[Information — start]
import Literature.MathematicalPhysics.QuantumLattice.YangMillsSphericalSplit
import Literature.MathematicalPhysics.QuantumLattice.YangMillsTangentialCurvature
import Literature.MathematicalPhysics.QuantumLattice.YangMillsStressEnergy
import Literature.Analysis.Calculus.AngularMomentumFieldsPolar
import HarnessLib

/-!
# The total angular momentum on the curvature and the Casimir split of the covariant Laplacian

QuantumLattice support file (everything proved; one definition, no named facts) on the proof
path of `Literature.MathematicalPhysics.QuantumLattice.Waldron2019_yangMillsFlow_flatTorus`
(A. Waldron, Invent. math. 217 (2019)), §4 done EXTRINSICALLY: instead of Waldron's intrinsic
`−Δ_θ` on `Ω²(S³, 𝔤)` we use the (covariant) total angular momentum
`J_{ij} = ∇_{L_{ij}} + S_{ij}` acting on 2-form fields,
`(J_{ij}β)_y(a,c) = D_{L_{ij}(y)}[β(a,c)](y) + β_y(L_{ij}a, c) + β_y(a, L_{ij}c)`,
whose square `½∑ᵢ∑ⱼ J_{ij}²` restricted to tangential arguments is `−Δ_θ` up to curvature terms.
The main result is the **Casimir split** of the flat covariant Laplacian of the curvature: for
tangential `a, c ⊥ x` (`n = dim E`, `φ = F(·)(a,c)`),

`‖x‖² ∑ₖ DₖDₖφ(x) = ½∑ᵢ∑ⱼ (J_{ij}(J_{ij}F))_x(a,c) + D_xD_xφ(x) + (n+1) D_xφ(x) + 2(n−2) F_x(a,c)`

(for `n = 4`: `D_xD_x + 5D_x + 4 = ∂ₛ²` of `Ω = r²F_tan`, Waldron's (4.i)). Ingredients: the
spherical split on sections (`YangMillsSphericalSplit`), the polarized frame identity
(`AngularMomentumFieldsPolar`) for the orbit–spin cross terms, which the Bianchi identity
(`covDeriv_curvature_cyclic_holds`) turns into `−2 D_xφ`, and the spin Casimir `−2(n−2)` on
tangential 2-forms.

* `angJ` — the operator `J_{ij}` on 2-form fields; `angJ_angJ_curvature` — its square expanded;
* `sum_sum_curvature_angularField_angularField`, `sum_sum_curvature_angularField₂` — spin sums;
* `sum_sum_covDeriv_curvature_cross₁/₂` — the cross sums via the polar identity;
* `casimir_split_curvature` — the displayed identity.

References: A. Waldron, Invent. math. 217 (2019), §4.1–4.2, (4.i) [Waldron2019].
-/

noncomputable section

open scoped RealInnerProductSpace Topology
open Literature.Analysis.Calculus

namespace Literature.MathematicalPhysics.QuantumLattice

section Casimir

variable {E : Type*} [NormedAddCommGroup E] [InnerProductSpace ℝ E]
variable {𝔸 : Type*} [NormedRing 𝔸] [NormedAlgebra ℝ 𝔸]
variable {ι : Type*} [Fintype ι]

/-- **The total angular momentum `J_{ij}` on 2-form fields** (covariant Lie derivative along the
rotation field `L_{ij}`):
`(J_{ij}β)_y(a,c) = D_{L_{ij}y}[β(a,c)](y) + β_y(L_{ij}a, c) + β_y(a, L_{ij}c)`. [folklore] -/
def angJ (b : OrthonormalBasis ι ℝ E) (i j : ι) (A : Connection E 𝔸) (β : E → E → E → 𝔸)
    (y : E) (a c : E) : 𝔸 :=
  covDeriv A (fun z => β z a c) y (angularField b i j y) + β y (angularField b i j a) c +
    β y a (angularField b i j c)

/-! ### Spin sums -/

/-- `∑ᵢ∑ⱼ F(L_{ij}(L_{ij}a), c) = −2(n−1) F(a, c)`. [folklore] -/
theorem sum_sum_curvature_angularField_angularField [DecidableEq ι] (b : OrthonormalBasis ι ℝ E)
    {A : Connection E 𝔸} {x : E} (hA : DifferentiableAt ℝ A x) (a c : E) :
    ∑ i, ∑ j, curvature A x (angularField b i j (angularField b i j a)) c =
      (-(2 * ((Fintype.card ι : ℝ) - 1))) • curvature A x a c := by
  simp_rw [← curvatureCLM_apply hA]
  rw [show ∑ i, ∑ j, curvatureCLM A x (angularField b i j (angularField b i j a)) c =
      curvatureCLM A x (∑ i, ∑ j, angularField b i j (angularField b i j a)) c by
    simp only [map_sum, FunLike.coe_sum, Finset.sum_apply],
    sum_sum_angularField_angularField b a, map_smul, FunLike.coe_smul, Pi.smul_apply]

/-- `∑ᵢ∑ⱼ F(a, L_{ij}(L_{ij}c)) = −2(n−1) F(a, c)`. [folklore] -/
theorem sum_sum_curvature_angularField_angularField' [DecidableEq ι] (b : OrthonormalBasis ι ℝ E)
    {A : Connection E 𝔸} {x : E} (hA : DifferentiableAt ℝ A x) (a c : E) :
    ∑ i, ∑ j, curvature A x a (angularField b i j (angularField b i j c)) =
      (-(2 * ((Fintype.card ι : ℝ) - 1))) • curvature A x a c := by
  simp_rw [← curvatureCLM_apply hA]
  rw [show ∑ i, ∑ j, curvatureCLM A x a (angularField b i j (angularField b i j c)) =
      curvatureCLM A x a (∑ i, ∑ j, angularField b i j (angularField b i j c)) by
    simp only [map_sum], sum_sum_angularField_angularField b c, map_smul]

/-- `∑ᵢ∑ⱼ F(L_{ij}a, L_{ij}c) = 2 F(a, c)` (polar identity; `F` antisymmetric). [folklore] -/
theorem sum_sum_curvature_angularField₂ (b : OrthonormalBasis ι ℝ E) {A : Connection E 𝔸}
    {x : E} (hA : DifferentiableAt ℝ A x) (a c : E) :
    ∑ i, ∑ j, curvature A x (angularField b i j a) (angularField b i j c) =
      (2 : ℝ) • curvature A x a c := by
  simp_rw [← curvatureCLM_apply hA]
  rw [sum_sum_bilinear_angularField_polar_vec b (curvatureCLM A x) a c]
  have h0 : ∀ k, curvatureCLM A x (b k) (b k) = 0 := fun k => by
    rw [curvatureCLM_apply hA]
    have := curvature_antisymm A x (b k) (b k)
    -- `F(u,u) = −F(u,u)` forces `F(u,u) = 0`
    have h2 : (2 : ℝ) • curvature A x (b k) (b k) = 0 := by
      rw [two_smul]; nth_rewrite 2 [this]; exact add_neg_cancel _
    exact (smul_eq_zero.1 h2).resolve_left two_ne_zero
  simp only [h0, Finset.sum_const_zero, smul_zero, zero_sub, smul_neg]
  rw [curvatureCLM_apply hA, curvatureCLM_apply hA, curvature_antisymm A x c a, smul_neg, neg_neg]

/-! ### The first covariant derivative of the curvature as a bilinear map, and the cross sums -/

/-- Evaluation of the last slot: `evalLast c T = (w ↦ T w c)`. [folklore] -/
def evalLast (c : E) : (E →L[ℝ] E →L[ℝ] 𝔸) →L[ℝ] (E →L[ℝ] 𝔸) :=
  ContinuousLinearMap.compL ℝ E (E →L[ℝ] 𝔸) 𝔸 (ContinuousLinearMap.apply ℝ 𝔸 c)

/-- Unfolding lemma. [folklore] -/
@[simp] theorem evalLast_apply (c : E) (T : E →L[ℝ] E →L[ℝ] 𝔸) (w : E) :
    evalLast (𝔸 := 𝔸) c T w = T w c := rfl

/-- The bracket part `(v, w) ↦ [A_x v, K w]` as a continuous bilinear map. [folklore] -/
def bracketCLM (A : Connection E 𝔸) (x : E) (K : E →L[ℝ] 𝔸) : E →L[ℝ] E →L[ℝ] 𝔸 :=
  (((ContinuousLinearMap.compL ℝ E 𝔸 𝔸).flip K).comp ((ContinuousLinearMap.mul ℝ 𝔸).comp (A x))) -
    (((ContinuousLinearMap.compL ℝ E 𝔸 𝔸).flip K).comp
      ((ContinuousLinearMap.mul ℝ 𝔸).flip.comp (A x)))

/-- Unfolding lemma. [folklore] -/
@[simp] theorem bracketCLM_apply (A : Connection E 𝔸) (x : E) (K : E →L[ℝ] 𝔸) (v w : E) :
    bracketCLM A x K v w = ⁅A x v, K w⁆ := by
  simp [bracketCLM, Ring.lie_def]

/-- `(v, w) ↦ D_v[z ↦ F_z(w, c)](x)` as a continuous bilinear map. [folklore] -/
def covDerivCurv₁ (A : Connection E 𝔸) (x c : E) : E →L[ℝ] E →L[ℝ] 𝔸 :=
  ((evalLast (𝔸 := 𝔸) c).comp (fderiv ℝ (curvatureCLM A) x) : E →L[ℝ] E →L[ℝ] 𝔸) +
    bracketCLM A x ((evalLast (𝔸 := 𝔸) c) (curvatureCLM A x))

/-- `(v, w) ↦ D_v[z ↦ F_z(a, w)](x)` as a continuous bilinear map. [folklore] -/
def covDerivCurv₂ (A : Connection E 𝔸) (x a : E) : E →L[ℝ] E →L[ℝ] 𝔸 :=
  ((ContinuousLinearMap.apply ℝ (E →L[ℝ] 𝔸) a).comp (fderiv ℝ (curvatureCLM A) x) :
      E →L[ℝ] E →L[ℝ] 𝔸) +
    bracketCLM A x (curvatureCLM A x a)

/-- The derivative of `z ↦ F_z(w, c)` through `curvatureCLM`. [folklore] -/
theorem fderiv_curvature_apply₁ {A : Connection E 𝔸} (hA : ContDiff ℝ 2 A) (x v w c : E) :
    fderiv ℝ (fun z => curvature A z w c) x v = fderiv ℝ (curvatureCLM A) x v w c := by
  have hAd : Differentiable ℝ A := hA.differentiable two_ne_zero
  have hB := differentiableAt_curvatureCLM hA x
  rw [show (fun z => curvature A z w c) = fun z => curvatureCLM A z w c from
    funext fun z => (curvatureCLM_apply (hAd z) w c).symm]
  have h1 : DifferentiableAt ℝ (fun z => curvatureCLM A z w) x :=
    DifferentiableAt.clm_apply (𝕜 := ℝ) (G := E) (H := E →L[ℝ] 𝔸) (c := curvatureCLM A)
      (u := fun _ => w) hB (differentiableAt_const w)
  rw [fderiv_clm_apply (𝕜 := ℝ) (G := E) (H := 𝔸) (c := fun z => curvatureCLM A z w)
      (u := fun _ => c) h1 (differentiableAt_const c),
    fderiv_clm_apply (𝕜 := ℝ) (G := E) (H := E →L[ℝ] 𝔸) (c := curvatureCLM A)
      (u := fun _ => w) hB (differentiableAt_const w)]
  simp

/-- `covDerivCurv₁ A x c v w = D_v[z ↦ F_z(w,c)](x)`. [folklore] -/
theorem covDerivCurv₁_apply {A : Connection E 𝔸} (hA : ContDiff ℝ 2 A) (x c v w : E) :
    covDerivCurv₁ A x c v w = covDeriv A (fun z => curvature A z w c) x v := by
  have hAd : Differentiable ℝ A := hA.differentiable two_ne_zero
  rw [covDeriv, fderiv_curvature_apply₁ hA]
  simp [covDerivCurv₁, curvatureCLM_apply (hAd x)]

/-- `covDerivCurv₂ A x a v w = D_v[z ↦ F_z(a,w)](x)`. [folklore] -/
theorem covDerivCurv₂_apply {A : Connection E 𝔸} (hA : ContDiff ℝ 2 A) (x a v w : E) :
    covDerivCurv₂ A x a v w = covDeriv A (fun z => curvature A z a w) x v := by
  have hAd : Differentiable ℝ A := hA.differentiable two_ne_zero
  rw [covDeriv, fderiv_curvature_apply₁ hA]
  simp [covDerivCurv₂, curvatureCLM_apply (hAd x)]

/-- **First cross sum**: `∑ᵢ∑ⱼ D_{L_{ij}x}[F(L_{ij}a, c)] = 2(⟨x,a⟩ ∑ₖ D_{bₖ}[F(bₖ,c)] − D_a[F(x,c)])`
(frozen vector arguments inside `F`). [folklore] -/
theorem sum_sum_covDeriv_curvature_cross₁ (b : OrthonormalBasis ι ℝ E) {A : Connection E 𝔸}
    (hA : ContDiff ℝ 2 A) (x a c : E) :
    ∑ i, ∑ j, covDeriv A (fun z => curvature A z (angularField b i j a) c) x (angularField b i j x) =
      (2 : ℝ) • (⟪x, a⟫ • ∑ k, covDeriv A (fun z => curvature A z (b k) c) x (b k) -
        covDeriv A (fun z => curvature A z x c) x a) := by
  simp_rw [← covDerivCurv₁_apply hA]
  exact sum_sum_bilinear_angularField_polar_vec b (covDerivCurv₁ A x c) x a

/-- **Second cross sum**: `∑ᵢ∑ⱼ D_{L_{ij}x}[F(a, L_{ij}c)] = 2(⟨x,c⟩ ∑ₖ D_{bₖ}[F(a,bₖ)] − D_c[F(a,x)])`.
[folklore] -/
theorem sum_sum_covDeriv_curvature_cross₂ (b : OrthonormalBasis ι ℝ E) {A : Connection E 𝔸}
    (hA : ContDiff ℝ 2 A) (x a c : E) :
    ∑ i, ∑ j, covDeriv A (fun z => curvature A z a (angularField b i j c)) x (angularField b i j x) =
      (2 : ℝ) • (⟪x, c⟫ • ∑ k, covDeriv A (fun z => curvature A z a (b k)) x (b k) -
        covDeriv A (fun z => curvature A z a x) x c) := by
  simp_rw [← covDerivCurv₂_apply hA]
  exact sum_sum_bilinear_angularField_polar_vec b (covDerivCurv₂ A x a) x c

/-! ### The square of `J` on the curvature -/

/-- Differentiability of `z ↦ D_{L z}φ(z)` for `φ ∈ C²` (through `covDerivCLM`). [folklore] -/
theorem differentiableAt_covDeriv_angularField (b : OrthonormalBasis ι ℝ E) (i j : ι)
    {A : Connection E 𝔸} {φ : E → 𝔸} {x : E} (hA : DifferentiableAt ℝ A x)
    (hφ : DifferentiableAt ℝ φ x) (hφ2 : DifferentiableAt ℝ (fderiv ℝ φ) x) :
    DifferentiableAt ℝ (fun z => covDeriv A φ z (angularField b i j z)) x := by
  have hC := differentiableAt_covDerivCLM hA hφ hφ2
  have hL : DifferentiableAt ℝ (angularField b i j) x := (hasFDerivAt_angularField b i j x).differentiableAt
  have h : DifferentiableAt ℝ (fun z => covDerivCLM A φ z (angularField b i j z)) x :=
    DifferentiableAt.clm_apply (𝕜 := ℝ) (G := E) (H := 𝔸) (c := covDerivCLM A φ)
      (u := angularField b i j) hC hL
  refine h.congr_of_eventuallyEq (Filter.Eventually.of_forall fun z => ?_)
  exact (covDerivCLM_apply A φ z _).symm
[Information — finish]
[Information — start]
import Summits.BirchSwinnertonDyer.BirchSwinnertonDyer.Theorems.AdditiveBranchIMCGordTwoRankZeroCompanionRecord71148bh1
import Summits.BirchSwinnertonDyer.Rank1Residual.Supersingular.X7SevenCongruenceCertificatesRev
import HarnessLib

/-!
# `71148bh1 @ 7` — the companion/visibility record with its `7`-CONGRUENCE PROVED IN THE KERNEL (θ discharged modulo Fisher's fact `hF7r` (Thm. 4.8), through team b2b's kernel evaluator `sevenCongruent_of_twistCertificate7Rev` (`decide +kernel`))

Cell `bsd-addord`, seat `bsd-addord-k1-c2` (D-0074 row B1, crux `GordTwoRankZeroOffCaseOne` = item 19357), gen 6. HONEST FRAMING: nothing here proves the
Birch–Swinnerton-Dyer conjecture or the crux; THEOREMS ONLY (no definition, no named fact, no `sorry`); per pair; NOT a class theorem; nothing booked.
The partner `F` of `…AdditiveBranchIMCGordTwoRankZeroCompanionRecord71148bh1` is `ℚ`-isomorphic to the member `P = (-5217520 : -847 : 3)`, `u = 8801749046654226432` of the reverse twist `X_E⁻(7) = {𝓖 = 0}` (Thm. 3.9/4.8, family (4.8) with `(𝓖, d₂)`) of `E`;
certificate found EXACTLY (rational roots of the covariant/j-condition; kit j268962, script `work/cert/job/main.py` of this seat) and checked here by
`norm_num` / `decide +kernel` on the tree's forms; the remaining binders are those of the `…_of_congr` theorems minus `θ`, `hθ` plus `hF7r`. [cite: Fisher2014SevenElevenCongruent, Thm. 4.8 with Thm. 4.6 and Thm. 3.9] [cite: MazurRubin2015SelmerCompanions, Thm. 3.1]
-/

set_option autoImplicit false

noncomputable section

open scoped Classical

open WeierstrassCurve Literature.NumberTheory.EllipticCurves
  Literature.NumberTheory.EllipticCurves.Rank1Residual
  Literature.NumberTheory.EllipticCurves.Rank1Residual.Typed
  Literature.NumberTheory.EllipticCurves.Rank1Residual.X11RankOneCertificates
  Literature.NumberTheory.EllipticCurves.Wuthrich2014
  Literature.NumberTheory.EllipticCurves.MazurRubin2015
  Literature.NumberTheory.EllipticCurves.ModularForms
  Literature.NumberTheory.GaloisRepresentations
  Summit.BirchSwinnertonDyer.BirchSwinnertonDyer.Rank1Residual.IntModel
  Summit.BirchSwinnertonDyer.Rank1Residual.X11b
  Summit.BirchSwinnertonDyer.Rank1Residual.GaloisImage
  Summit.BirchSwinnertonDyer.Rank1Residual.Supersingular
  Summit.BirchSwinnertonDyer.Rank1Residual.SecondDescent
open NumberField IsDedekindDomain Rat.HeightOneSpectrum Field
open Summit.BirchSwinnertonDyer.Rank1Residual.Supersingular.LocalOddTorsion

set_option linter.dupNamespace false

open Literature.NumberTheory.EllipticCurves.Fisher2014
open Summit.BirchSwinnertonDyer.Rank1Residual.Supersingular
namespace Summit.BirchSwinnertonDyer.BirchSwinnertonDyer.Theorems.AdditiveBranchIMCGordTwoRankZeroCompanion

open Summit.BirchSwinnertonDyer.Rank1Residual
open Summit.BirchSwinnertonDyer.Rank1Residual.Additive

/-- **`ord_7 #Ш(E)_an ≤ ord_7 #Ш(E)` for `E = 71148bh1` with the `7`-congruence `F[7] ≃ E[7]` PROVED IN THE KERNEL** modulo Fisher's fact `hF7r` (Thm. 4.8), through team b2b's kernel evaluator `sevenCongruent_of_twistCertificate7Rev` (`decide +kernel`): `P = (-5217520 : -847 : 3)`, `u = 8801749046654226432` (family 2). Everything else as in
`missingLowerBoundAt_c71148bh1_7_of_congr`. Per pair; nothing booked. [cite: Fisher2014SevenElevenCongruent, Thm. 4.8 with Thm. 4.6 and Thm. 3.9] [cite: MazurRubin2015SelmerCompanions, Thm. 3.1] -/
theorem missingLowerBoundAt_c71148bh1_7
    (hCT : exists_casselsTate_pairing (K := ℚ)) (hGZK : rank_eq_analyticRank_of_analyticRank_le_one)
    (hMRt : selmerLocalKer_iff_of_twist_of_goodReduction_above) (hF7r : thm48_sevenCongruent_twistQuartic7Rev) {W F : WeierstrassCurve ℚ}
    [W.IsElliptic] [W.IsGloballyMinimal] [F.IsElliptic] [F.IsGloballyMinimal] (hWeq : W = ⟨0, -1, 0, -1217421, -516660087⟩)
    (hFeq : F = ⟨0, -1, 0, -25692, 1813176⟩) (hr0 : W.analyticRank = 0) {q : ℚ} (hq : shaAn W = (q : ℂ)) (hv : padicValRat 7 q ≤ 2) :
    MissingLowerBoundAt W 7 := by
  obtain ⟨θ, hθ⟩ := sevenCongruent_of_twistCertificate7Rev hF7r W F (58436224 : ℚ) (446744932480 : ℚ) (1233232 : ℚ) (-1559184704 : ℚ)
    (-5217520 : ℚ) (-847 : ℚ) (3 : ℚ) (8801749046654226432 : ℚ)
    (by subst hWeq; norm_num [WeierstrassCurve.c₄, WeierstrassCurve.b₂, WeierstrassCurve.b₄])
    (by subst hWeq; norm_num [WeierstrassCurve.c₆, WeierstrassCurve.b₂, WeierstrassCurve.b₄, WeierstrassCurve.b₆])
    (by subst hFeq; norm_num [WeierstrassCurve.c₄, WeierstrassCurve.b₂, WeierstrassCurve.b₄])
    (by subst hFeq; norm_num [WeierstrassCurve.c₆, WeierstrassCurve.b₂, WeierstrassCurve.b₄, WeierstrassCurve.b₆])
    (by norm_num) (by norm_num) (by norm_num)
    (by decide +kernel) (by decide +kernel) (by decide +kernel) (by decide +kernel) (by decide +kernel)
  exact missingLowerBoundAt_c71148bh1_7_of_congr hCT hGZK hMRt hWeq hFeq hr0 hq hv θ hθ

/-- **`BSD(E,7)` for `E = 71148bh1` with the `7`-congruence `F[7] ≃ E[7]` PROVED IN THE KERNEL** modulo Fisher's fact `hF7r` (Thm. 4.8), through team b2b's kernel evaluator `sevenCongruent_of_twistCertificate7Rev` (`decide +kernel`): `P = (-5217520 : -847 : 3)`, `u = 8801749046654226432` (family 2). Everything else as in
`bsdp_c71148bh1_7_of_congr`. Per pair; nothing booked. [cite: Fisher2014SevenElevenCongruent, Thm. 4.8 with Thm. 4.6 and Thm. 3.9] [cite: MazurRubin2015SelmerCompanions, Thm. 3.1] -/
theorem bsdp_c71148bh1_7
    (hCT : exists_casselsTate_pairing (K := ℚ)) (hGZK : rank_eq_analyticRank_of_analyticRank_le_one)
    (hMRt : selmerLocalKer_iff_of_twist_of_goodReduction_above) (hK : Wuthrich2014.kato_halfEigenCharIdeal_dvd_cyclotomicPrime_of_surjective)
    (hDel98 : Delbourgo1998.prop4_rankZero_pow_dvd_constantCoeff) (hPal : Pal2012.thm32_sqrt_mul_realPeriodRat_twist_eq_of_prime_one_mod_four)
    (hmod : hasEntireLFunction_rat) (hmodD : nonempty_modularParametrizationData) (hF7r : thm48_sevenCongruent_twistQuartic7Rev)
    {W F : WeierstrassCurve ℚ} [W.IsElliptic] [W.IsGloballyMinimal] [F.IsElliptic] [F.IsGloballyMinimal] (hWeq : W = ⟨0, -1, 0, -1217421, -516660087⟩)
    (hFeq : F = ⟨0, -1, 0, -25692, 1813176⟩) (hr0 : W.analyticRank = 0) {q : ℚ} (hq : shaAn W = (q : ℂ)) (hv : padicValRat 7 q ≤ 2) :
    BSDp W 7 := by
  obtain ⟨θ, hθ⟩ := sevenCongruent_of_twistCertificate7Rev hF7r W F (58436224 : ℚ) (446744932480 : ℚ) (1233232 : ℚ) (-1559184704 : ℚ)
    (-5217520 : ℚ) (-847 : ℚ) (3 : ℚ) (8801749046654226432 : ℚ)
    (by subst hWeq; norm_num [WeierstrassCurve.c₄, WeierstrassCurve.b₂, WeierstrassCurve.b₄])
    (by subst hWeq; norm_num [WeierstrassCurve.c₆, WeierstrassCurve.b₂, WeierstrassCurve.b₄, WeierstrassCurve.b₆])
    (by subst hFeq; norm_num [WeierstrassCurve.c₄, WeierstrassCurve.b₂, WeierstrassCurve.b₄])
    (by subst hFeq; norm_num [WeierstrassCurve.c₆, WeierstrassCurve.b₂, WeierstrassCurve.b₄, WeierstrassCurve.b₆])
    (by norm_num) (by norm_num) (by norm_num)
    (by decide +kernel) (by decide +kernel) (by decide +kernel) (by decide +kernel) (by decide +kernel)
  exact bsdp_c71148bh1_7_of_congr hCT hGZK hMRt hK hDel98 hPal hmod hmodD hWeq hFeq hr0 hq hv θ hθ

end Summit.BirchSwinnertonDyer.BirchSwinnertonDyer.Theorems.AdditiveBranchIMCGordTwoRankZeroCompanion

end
[Information — finish]
[Information — start]
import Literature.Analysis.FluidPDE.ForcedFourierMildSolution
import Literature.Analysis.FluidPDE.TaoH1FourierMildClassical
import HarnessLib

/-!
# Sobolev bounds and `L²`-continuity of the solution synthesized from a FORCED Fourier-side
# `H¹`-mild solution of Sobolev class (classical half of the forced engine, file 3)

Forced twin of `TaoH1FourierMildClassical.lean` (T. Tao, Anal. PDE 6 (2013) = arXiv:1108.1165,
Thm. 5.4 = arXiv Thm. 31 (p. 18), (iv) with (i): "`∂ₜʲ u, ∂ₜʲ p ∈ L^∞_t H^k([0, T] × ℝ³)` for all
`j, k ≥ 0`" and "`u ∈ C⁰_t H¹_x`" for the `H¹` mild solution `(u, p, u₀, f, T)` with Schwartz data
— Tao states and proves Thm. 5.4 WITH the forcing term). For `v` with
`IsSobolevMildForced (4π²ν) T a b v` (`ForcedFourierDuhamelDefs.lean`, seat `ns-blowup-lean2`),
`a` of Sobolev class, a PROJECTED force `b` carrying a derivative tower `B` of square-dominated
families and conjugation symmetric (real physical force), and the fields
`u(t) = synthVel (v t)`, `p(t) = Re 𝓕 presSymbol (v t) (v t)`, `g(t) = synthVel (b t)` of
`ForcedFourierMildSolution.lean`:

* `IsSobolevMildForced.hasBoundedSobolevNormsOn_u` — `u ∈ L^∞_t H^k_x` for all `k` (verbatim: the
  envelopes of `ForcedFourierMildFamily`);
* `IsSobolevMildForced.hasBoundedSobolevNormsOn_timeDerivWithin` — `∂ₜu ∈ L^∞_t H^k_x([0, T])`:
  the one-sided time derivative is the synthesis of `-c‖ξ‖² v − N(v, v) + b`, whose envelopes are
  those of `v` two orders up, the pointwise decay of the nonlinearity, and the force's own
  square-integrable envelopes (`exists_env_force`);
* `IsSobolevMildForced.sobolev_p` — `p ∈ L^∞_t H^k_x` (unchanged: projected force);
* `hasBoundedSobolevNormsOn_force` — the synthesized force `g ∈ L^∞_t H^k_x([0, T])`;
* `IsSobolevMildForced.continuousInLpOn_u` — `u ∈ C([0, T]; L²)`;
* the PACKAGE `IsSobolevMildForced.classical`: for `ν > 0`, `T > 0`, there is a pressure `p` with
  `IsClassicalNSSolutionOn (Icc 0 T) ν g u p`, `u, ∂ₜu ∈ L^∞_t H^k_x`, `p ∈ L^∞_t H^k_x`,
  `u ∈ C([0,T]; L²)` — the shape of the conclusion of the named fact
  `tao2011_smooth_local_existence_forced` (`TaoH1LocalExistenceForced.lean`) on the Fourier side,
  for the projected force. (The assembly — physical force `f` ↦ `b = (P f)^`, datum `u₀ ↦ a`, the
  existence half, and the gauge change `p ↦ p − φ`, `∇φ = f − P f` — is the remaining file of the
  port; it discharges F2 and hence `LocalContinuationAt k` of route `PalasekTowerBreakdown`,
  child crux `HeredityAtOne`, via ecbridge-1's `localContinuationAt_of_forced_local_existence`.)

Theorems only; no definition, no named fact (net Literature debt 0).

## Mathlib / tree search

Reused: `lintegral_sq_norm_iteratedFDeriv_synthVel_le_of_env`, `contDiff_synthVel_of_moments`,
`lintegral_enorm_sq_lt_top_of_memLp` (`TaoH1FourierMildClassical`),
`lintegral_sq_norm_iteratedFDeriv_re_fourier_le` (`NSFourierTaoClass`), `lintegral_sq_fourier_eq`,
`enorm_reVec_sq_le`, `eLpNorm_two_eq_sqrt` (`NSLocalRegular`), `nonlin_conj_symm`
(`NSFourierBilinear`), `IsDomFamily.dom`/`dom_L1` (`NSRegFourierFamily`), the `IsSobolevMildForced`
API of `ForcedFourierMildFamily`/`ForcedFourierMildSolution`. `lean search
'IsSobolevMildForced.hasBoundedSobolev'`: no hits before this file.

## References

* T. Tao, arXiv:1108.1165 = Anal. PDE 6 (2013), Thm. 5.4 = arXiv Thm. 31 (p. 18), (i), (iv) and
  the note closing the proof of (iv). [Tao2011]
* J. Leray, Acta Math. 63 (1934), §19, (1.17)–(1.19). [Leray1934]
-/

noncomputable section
[Information — finish]
What is needed: Go through the material above and count the lines that contain "from"; answer with the number alone.

Reply: 2